**EXERCISE DIRECTIONS:** Below are some records. Return exactly the lines from the one containing "Nothing here is" through the one containing "(arXiv:1502.07719), **§10, Lemma", both included, and only those.

**RECORDS SHOWN:**
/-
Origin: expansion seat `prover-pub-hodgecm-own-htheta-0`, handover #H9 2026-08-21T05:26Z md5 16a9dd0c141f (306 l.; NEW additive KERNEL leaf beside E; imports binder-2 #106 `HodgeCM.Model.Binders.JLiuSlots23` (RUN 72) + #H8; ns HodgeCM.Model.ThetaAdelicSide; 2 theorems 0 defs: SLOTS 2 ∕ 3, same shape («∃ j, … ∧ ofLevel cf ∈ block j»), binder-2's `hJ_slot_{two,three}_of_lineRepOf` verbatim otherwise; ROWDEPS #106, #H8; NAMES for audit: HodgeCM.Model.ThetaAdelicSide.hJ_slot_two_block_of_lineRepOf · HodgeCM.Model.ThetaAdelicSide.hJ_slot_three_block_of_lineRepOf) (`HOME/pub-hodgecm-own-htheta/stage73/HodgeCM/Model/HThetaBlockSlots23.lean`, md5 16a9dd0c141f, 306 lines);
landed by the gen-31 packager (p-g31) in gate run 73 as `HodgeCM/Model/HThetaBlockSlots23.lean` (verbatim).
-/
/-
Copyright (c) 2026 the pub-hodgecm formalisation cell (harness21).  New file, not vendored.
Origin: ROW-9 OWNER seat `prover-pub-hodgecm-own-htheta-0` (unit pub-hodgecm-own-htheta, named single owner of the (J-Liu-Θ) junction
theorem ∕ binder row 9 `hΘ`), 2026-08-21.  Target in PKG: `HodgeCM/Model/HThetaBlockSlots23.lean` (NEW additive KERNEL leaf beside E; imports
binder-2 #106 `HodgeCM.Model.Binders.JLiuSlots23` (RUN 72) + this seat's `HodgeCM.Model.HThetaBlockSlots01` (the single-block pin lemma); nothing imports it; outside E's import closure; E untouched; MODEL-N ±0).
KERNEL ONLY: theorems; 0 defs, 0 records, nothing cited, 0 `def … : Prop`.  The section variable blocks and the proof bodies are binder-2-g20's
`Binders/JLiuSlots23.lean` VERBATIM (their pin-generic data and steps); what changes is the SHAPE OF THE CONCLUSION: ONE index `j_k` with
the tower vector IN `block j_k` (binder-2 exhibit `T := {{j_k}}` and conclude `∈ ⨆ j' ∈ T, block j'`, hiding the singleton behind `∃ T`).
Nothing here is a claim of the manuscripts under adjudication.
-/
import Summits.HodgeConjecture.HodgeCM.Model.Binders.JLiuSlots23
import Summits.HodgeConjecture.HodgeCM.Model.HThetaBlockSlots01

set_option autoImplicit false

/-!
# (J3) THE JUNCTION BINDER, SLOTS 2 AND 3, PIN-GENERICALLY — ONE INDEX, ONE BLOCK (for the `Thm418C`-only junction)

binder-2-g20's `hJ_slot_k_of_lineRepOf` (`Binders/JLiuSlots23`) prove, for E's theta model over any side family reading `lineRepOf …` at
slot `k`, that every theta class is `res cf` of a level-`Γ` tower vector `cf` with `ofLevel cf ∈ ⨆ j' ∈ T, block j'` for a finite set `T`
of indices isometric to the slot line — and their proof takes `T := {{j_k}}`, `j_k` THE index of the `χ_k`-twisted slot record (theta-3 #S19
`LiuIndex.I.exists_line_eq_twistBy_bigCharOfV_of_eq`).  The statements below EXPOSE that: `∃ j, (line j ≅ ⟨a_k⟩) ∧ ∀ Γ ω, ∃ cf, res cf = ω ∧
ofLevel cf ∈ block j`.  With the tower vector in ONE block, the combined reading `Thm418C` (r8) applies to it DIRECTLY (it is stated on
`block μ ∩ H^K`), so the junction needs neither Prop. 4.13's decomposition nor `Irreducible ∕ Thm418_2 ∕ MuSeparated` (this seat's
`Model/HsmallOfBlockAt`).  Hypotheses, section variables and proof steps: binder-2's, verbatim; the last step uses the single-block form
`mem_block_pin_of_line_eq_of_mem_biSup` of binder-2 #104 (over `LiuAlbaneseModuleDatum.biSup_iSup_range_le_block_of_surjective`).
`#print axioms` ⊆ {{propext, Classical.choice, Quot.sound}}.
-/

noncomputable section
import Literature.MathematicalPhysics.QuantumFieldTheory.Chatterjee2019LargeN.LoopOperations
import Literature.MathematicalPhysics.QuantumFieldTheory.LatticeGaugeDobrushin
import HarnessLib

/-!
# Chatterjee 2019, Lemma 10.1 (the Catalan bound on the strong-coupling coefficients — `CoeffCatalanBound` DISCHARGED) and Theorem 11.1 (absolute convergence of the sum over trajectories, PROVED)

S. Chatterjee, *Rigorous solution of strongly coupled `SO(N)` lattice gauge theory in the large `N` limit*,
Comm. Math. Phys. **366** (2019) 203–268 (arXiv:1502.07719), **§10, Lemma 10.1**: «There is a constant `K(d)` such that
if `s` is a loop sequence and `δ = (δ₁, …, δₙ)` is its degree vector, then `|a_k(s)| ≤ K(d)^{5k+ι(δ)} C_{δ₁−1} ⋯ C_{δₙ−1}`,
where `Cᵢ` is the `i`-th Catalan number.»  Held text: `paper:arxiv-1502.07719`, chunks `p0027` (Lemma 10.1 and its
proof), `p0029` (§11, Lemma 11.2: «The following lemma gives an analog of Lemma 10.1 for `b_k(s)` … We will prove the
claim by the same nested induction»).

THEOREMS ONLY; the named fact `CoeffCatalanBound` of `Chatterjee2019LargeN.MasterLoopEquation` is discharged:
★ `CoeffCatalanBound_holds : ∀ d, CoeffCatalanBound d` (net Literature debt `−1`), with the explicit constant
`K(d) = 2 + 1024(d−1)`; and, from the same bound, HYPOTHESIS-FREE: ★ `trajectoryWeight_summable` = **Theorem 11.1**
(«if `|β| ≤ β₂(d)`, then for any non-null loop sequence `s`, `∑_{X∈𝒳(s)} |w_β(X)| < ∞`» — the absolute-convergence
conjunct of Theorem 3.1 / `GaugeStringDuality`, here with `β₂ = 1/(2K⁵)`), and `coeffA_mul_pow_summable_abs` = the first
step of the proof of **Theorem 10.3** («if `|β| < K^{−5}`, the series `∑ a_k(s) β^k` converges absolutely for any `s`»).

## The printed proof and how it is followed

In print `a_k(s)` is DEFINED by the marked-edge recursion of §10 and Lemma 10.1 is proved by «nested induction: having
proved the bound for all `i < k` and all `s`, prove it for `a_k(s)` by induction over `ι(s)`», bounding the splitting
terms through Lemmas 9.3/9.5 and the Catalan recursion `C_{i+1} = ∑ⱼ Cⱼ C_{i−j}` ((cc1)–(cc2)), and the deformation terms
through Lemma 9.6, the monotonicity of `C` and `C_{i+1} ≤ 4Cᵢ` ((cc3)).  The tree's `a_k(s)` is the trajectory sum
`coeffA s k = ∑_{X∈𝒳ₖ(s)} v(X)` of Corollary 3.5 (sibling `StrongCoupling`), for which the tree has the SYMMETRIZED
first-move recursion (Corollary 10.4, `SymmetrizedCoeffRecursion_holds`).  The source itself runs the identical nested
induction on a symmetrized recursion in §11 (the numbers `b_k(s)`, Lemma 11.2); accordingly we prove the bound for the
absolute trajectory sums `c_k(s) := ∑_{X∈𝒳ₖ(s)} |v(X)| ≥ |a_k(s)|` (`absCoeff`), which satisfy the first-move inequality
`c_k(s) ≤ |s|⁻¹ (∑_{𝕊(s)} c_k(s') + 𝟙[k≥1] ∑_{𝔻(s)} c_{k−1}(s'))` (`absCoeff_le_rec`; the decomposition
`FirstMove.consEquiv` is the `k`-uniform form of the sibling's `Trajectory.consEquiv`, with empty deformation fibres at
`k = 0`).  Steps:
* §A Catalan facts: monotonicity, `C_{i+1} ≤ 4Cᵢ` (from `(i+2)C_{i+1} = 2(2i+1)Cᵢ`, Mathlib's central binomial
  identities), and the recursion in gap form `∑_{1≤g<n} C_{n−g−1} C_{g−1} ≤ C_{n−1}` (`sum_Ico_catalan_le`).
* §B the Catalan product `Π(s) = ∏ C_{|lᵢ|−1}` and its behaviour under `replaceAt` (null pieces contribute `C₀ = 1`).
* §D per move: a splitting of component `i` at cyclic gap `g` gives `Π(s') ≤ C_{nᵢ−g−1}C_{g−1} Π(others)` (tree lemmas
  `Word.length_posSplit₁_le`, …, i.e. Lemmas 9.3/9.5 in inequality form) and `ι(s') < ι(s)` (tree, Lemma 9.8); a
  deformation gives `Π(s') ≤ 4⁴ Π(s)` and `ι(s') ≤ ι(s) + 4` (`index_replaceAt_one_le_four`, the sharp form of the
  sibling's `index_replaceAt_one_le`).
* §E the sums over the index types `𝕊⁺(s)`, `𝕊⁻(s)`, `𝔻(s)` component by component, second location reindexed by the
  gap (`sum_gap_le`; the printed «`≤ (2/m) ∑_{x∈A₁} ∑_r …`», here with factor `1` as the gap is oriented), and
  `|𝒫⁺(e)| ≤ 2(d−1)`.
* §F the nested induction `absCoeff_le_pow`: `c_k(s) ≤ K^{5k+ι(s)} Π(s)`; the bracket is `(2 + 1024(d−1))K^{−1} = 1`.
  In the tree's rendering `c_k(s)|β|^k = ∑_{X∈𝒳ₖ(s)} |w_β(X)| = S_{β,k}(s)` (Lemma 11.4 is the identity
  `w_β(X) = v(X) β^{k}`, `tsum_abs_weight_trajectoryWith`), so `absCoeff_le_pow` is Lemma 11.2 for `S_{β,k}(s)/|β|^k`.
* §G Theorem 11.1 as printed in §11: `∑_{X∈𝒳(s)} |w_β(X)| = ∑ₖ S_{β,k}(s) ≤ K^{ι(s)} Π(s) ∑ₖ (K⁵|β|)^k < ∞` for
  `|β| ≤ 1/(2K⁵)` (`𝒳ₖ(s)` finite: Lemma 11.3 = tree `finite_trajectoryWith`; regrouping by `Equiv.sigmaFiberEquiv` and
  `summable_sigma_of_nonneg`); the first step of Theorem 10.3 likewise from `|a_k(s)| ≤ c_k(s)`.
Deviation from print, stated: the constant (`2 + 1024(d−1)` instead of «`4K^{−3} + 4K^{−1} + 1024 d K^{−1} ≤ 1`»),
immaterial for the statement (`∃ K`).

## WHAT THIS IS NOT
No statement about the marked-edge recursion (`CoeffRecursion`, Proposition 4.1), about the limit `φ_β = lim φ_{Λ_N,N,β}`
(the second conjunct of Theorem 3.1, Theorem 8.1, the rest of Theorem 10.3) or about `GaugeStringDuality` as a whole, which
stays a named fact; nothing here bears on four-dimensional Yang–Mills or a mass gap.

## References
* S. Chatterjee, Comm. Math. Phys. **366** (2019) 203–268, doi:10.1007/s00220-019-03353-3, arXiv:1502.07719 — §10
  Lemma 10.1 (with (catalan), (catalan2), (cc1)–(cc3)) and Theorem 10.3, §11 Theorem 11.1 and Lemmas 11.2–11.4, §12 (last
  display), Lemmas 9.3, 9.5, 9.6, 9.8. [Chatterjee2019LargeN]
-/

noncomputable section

**ANSWER TO THE PROBLEM:**
Nothing here is a claim of the manuscripts under adjudication.
-/
import Summits.HodgeConjecture.HodgeCM.Model.Binders.JLiuSlots23
import Summits.HodgeConjecture.HodgeCM.Model.HThetaBlockSlots01

set_option autoImplicit false

/-!
# (J3) THE JUNCTION BINDER, SLOTS 2 AND 3, PIN-GENERICALLY — ONE INDEX, ONE BLOCK (for the `Thm418C`-only junction)

binder-2-g20's `hJ_slot_k_of_lineRepOf` (`Binders/JLiuSlots23`) prove, for E's theta model over any side family reading `lineRepOf …` at
slot `k`, that every theta class is `res cf` of a level-`Γ` tower vector `cf` with `ofLevel cf ∈ ⨆ j' ∈ T, block j'` for a finite set `T`
of indices isometric to the slot line — and their proof takes `T := {{j_k}}`, `j_k` THE index of the `χ_k`-twisted slot record (theta-3 #S19
`LiuIndex.I.exists_line_eq_twistBy_bigCharOfV_of_eq`).  The statements below EXPOSE that: `∃ j, (line j ≅ ⟨a_k⟩) ∧ ∀ Γ ω, ∃ cf, res cf = ω ∧
ofLevel cf ∈ block j`.  With the tower vector in ONE block, the combined reading `Thm418C` (r8) applies to it DIRECTLY (it is stated on
`block μ ∩ H^K`), so the junction needs neither Prop. 4.13's decomposition nor `Irreducible ∕ Thm418_2 ∕ MuSeparated` (this seat's
`Model/HsmallOfBlockAt`).  Hypotheses, section variables and proof steps: binder-2's, verbatim; the last step uses the single-block form
`mem_block_pin_of_line_eq_of_mem_biSup` of binder-2 #104 (over `LiuAlbaneseModuleDatum.biSup_iSup_range_le_block_of_surjective`).
`#print axioms` ⊆ {{propext, Classical.choice, Quot.sound}}.
-/

noncomputable section
import Literature.MathematicalPhysics.QuantumFieldTheory.Chatterjee2019LargeN.LoopOperations
import Literature.MathematicalPhysics.QuantumFieldTheory.LatticeGaugeDobrushin
import HarnessLib

/-!
# Chatterjee 2019, Lemma 10.1 (the Catalan bound on the strong-coupling coefficients — `CoeffCatalanBound` DISCHARGED) and Theorem 11.1 (absolute convergence of the sum over trajectories, PROVED)

S. Chatterjee, *Rigorous solution of strongly coupled `SO(N)` lattice gauge theory in the large `N` limit*,
Comm. Math. Phys. **366** (2019) 203–268 (arXiv:1502.07719), **§10, Lemma 10.1**: «There is a constant `K(d)` such that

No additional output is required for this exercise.